▶ **Work to complete**: Filter these entries, keeping only lines that hold the word "Computability".

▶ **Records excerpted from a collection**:
○ ○ ○

import Mathlib
import Literature.Computability.Complexity.Circuit
import Literature.Computability.Complexity.ConstantDepth
import Literature.Computability.Complexity.Promise
import Literature.Computability.Complexity.MCSPHardnessKabanetsCaiProofs
import Literature.Computability.MetaComplexity.MCSP
import Literature.Computability.MetaComplexity.MagnificationFrontierA
import HarnessLib

/-!
# `MCSP[n^c, n^{2c}] ∉ AC⁰_d[poly(N)]` for every depth `d` (Chen–Hirahara–Oliveira–Pich–Rajgopal–Santhanam 2019/2020, §5.2.1 — the oracle-free instance)

**Source (held, read on the page).** L. Chen, S. Hirahara, I. C. Oliveira, J. Pich, N. Rajgopal,
R. Santhanam, *Beyond natural proofs: hardness magnification and locality*, arXiv:1911.08297
(ITCS 2020; J. ACM 69 (2022)), §5.2 "Lower Bounds Below Magnification Threshold", §5.2.1
"`AC⁰` Lower Bounds via Pseudorandom Restrictions" (materialised LaTeX text
`paper:arxiv-1911.08297`, chunk p0028 L7–17; the theorem carries the LaTeX label
`thm:localize-MCSP-AC0` and is numbered **Theorem 52** in the arXiv text — the ITCS/JACM numbering
may differ, cite by section and label):

> "We use `AC_d[O_1, O_2, …, O_d]` to denote `AC_d` circuits extended with arbitrary oracles, such
> that oracle gates on the `i`-th level (the gates whose distance from the inputs is `i`) have
> fan-in at most `O_i`.
> **Theorem 52.** There is a constant `c` such that for all `ε > 0`, constants `d`, and
> `O_1, O_2, …, O_d` such that `∏_{i=1}^{d} O_i ≤ N/(log N)^{ω(1)}`,
> `MCSP[n^c, n^{2c}] ∉ AC_d[O_1, O_2, …, O_d][poly(N)]`."

(The proof, p0029 L29–34 and L70–78 of the same text, shows the stronger size bound
`S = Ω(N^{log N})` via `k`-wise independent pseudorandom restrictions, and fixes `c` only through
"`x*` has a circuit of `poly(n) · log N = poly(n) ≤ n^c` size (now we set `c`)".)

Conventions of the source (§2, chunk p0010): `N = 2^n`; "`Circuit[s]` denotes fan-in two Boolean
circuits of size at most `s` where we count the number of gates" (L8); Def. 6 (L50–59):
`MCSP[(s,σ),(t,ε)]` on inputs of length `N = 2^n` — YES: some circuit of size `s(n)`
`(1−σ)`-approximates `f_y`; NO: no circuit of size `t(n)` `(1−ε)`-approximates `f_y`;
"We refer to `MCSP[(s,0),(t,0)]` as `MCSP[s,t]`" (so YES = complexity `≤ s(n)`, NO = complexity
`> t(n)`); "For a circuit class `𝒞`, `𝒞[s]` denotes circuits from `𝒞` of size at most `s`" (L11);
`AC_d` = unbounded fan-in `∧/∨/¬` circuits of depth `d` (levels counted by distance from the
inputs, L13 of p0028), non-uniform.

**What is typed here, and in which direction.** ONLY the ORACLE-FREE instance of the theorem:
a depth-`d` circuit WITHOUT oracle gates is an `AC_d[O_1, …, O_d]` circuit for every admissible
choice of the fan-ins `O_i` (take all `O_i = 1`, product `1 ≤ N/(log N)^{ω(1)}`), so the print
gives in particular: *there is a constant `c` such that for every constant `d`,
`MCSP[n^c, n^{2c}]` is not computed (on its promise) by polynomial-size `AC⁰` circuits of depth
`d`.* The tree statement `chop_thm52_oracleFree` renders this over EXISTING vocabulary:
the promise problem `gapMCSP (fun n => n ^ c) (fun n => n ^ (2 * c))`
(`Literature/Computability/MetaComplexity/MCSP.lean`: YES = truth tables with
`circuitSizeOver B2 f ≤ n^c` = `MCSPSize`, NO = truth tables with `n^{2c} < circuitSizeOver B2 f`;
print's "fan-in two Boolean circuits, counting gates" is identified with the tree's `B₂`-measure
`circuitSizeOver B2`, the standing `MCSPSize` convention of every `MCSP[s]` fact in this directory)
is not a member of `promiseLift (ACd d)` (`Literature/Computability/Complexity/Promise.lean`,
`ConstantDepth.lean`): no language decided at EVERY input length by an `acBasis` circuit family
of `acDepth ≤ d` (negations free in depth) and size `≤ p(len)` for a polynomial `p` (ALL gates
counted, negations included) separates YES from NO.
PRINTED ⇒ TYPED: a tree separator would be, at each length `N = 2^n`, a depth-`≤ d` polynomial-size
`∧/∨/¬` circuit correct on the promise of `MCSP[n^c, n^{2c}]`; pushing its free negations to the
inputs (De Morgan) keeps the number of levels `≤ d` and at most doubles the `∧/∨` gates, giving a
standard `AC_d[poly(N)]` circuit (pad to depth exactly `d` if the print means exact depth) — which
the print forbids for all large `N`. The tree class is, if anything, SMALLER than print's (it
demands correctness at every length, not only eventually, and counts negation gates in the size),
so non-membership in it is the WEAKER claim. The oracle part of the theorem (its actual point:
the lower bound "localizes") is NOT typed — the tree has no oracle-`AC⁰` circuit model with
level-wise fan-in budgets; it is quoted above for the census's barrier column only.

**Why this fact is vendored (magnification gap census, host summit `PneNP`).** It is the printed
WORST-CASE lower bound nearest to the threshold of Oliveira–Santhanam's Cor. 29 (tree fact
`OliveiraSanthanam2018.cor29`, census row R68, provisional id): there the hypothesis is a
ZERO-ERROR AVERAGE-CASE lower bound for `MCSP[n^c]` against `AC⁰[N^γ]`; here the known bound is
worst-case (on the promise problem `MCSP[n^c, n^{2c}]`, hence for the language `MCSP[n^c]`, see
`chop_thm52_oracleFree.MCSPSize_pow_not_mem_ACd`) against `AC⁰_d[poly(N)]`. The two are in
different models (worst-case vs zero-error average-case; the census records MODEL-MISMATCH, no
number); this file supplies the typed K side. API proved here: `MCSP[a]` separates `MCSP[a,b]`
whenever `a ≤ b` (`gapMCSP_mem_promiseLift_of_MCSPSize_mem`), hence the language corollaries
`…MCSPSize_pow_not_mem_ACd` / `…_not_mem_AC0` and the promise corollary against
`promiseLift AC0`; non-vacuity (F1): `promiseLift (ACd d)` is inhabited for `d ≥ 1` (the existing
`ofLanguage_headLang_mem_promiseLift_ACd` of `MagnificationFrontierA.lean`, re-checked here as an
`example`), the YES side of the promise problem is inhabited at every `n ≥ 1` (constant truth
tables) and the NO side whenever `9 (n + n^{2c} + 2)² < 2^n` (Shannon count,
`KabanetsCai.exists_lt_circuitSizeOver`), e.g. `c = 1`, `n = 30`.

Searches run for an existing rendering (none): `lean search 'thm52|localize-MCSP|thm:localize'`
(123 hits, all Jia–Šverák/KNSS "Thm 5.2" and Hirahara 2022 Thm 5.2 — unrelated) and
`lean search 'gapMCSP \(fun n => n \^|n\^\{2c\}'` (prose mentions only: the barrier column of
`MagnificationGapCensus.lean` and the R68 docstrings of `MagnificationGapCensus/AverageCaseCircuits.lean`;
no typed statement); `MagnificationFrontierA.lean` has CHOPRS Thm. 14/15 and Frontier A,
`Literature/Barriers/PneNP/Locality*.lean` Frontier E / Thm. 47-type localizations only.
-/

namespace Literature.Computability.MetaComplexity

open _root_.Computability Complexity

/-! ### The named fact -/

/-- **CHOPRS Theorem 52 (arXiv:1911.08297 §5.2.1, label `thm:localize-MCSP-AC0`), oracle-free
instance.** Verbatim: "There is a constant `c` such that for all `ε > 0`, constants `d`, and
`O_1, O_2, …, O_d` such that `∏_{i=1}^{d} O_i ≤ N/(log N)^{ω(1)}`,
`MCSP[n^c, n^{2c}] ∉ AC_d[O_1, O_2, …, O_d][poly(N)]`." Typed (the instance without oracle
gates, implied by the print — see the module docstring for the direction): there is a constant
`c` such that for every depth `d` the promise problem `MCSP[n^c, n^{2c}]`
(`gapMCSP (· ^ c) (· ^ (2c))`, `B₂`-gate-count measure) has no separating language in `ACd d`
(depth-`d`, polynomial-size `∧/∨/¬` circuit families deciding at every length). Unproved
published result, used as a hypothesis `(hK : chop_thm52_oracleFree)`. [cite: arXiv191108297, §5.2.1 Thm. 52 (thm:localize-MCSP-AC0)] -/
def chop_thm52_oracleFree : Prop :=
  ∃ c : ℕ, ∀ d : ℕ, gapMCSP (fun n => n ^ c) (fun n => n ^ (2 * c)) ∉ promiseLift (ACd d)

/-! ### API: the gap problem and its separators -/

/-- `n^c ≤ n^{2c}` for all naturals (also at `n = 0`). [folklore] -/
theorem pow_le_pow_two_mul (n c : ℕ) : n ^ c ≤ n ^ (2 * c) := by
  rw [two_mul, pow_add]
  rcases Nat.eq_zero_or_pos (n ^ c) with h | h
  · simp [h]
  · exact Nat.le_mul_of_pos_right _ h

/-- `MCSP[n^c, n^{2c}]` is a genuine (disjoint) promise problem (CHOPRS Def. 6 requires `s ≤ t`).
[cite: arXiv191108297, §2 Def. 6] -/
theorem gapMCSP_pow_disjoint (c : ℕ) :
    (gapMCSP (fun n => n ^ c) (fun n => n ^ (2 * c))).Disjoint :=
  gapMCSP_disjoint fun n => pow_le_pow_two_mul n c

/-- **`MCSP[a]` separates `MCSP[a, b]` when `a ≤ b`.** If the language `MCSP[a]` lies in a class
`C`, then the promise problem `MCSP[a, b]` lies in `promiseLift C` (its YES part is `MCSP[a]`, its
NO part is disjoint from `MCSP[a]`). [folklore] -/
theorem gapMCSP_mem_promiseLift_of_MCSPSize_mem {C : Set (Language Bool)} {a b : ℕ → ℕ}
    (hab : ∀ n, a n ≤ b n) (hL : MCSPSize a ∈ C) : gapMCSP a b ∈ promiseLift C := by
  refine ⟨MCSPSize a, hL, fun w hw => hw, fun w hno hyes => ?_⟩
  exact Set.disjoint_left.1 (gapMCSP_disjoint hab) hyes hno

/-- Contrapositive: if `MCSP[a, b] ∉ promiseLift C` (with `a ≤ b`) then the language `MCSP[a]` is
not in `C`. [folklore] -/
theorem MCSPSize_not_mem_of_gapMCSP_not_mem {C : Set (Language Bool)} {a b : ℕ → ℕ}
    (hab : ∀ n, a n ≤ b n) (h : gapMCSP a b ∉ promiseLift C) : MCSPSize a ∉ C :=
  fun hL => h (gapMCSP_mem_promiseLift_of_MCSPSize_mem hab hL)

/-- A promise problem outside `promiseLift (ACd d)` for every `d` is outside `promiseLift AC⁰`
(`AC⁰ = ⋃_d AC⁰_d`, `AC0_eq_iUnion_ACd`). [folklore] -/
theorem not_mem_promiseLift_AC0_of_forall_ACd {Q : PromiseProblem}
    (h : ∀ d : ℕ, Q ∉ promiseLift (ACd d)) : Q ∉ promiseLift AC0 := by
  rintro ⟨L, hL, hy, hn⟩
  rw [AC0_eq_iUnion_ACd, Set.mem_iUnion] at hL
  obtain ⟨d, hd⟩ := hL
  exact h d ⟨L, hd, hy, hn⟩

/-! ### Corollaries of the fact -/

/-- Under the fact: for its constant `c`, the LANGUAGE `MCSP[n^c]` is in no `AC⁰_d`
(worst-case constant-depth lower bound for fixed-polynomial MCSP, every depth).
[cite: arXiv191108297, §5.2.1 Thm. 52 (thm:localize-MCSP-AC0)] -/
theorem chop_thm52_oracleFree.MCSPSize_pow_not_mem_ACd (hK : chop_thm52_oracleFree) :
    ∃ c : ℕ, ∀ d : ℕ, MCSPSize (fun n => n ^ c) ∉ ACd d := by
  obtain ⟨c, hc⟩ := hK
  exact ⟨c, fun d => MCSPSize_not_mem_of_gapMCSP_not_mem (fun n => pow_le_pow_two_mul n c) (hc d)⟩

/-- Under the fact: `MCSP[n^c] ∉ AC⁰` for its constant `c`.
[cite: arXiv191108297, §5.2.1 Thm. 52 (thm:localize-MCSP-AC0)] -/
theorem chop_thm52_oracleFree.MCSPSize_pow_not_mem_AC0 (hK : chop_thm52_oracleFree) :
    ∃ c : ℕ, MCSPSize (fun n => n ^ c) ∉ AC0 := by
  obtain ⟨c, hc⟩ := hK.MCSPSize_pow_not_mem_ACd
  refine ⟨c, fun hmem => ?_⟩
  rw [AC0_eq_iUnion_ACd, Set.mem_iUnion] at hmem
  obtain ⟨d, hd⟩ := hmem
  exact hc d hd

/-- Under the fact: the promise problem `MCSP[n^c, n^{2c}]` is not in `promiseLift AC⁰`.
[cite: arXiv191108297, §5.2.1 Thm. 52 (thm:localize-MCSP-AC0)] -/
theorem chop_thm52_oracleFree.gapMCSP_pow_not_mem_promiseLift_AC0 (hK : chop_thm52_oracleFree) :
    ∃ c : ℕ, gapMCSP (fun n => n ^ c) (fun n => n ^ (2 * c)) ∉ promiseLift AC0 := by
  obtain ⟨c, hc⟩ := hK
  exact ⟨c, not_mem_promiseLift_AC0_of_forall_ACd hc⟩

/-! ### API: non-vacuity (F1) -/

/- Device-class non-vacuity: for `d ≥ 1`, `promiseLift (ACd d)` contains the trivial-promise
problem of `headLang` — this is the EXISTING lemma `ofLanguage_headLang_mem_promiseLift_ACd`
(`MagnificationFrontierA.lean`, from `headLang_mem_ACd`); so `chop_thm52_oracleFree` is not true
for the empty reason at any depth `d ≥ 1` (at `d = 0` the tree class `ACd 0` decides no
non-trivial language and the instance is idle, as is print's `AC_0`). -/
example {d : ℕ} (hd : 1 ≤ d) : PromiseProblem.ofLanguage headLang ∈ promiseLift (ACd d) :=
  ofLanguage_headLang_mem_promiseLift_ACd hd

/-- The YES side of `MCSP[n^c, n^{2c}]` is inhabited at every `n ≥ 1`: the constant-`1` truth
table has a one-gate `B₂` circuit. [folklore] -/
theorem replicate_true_mem_gapMCSP_pow_yes (c : ℕ) {n : ℕ} (hn : 1 ≤ n) :
    List.replicate (2 ^ n) true ∈ (gapMCSP (fun n => n ^ c) (fun n => n ^ (2 * c))).yes := by
  have htt : List.replicate (2 ^ n) true = truthTable (fun _ : Fin n → Bool => true) := by
    simp [truthTable, List.ofFn_const]
  rw [gapMCSP_yes, htt, truthTable_mem_MCSPSize_iff]
  refine (circuitSizeOver_le_of_computes (Circuit.const (Fin n) true) ?_ fun x => rfl).trans ?_
  · intro g hg
    simp only [Circuit.const, List.mem_singleton] at hg
    subst hg
    show (0 : ℕ) ≤ 2
    exact Nat.zero_le _
  · simpa using Nat.one_le_pow c n hn

/-- The NO side of `MCSP[n^c, n^{2c}]` is inhabited whenever `9 (n + n^{2c} + 2)² < 2ⁿ` (Shannon's
count in the tree's form, `KabanetsCai.exists_lt_circuitSizeOver`): some truth table of length
`2ⁿ` has `B₂`-complexity `> n^{2c}`. [folklore] -/
theorem exists_truthTable_mem_gapMCSP_pow_no (c : ℕ) {n : ℕ}
    (h : 9 * (n + n ^ (2 * c) + 2) ^ 2 < 2 ^ n) :
    ∃ f : (Fin n → Bool) → Bool,
      truthTable f ∈ (gapMCSP (fun n => n ^ c) (fun n => n ^ (2 * c))).no := by
  obtain ⟨f, hf⟩ := KabanetsCai.exists_lt_circuitSizeOver n (n ^ (2 * c)) h
  exact ⟨f, (truthTable_mem_gapMCSP_no_iff _ _ f).2 hf⟩

/-- Instance: at `c = 1`, `n = 30` (`N = 2³⁰`) both sides of `MCSP[n, n²]` are inhabited
(`9 · (30 + 900 + 2)² = 7 817 616 < 2³⁰`). [folklore] -/
theorem gapMCSP_pow_one_inhabited_at_30 :
    (List.replicate (2 ^ 30) true ∈ (gapMCSP (fun n => n ^ 1) (fun n => n ^ (2 * 1))).yes) ∧
      ∃ f : (Fin 30 → Bool) → Bool,
        truthTable f ∈ (gapMCSP (fun n => n ^ 1) (fun n => n ^ (2 * 1))).no :=
  ⟨replicate_true_mem_gapMCSP_pow_yes 1 (by norm_num),
    exists_truthTable_mem_gapMCSP_pow_no 1 (by norm_num)⟩

end Literature.Computability.MetaComplexity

○ ○ ○

▶ **Answer to the problem**:
import Literature.Computability.Complexity.Circuit
import Literature.Computability.Complexity.ConstantDepth
import Literature.Computability.Complexity.Promise
import Literature.Computability.Complexity.MCSPHardnessKabanetsCaiProofs
import Literature.Computability.MetaComplexity.MCSP
import Literature.Computability.MetaComplexity.MagnificationFrontierA
(`Literature/Computability/MetaComplexity/MCSP.lean`: YES = truth tables with
is not a member of `promiseLift (ACd d)` (`Literature/Computability/Complexity/Promise.lean`,
namespace Literature.Computability.MetaComplexity
open _root_.Computability Complexity
end Literature.Computability.MetaComplexity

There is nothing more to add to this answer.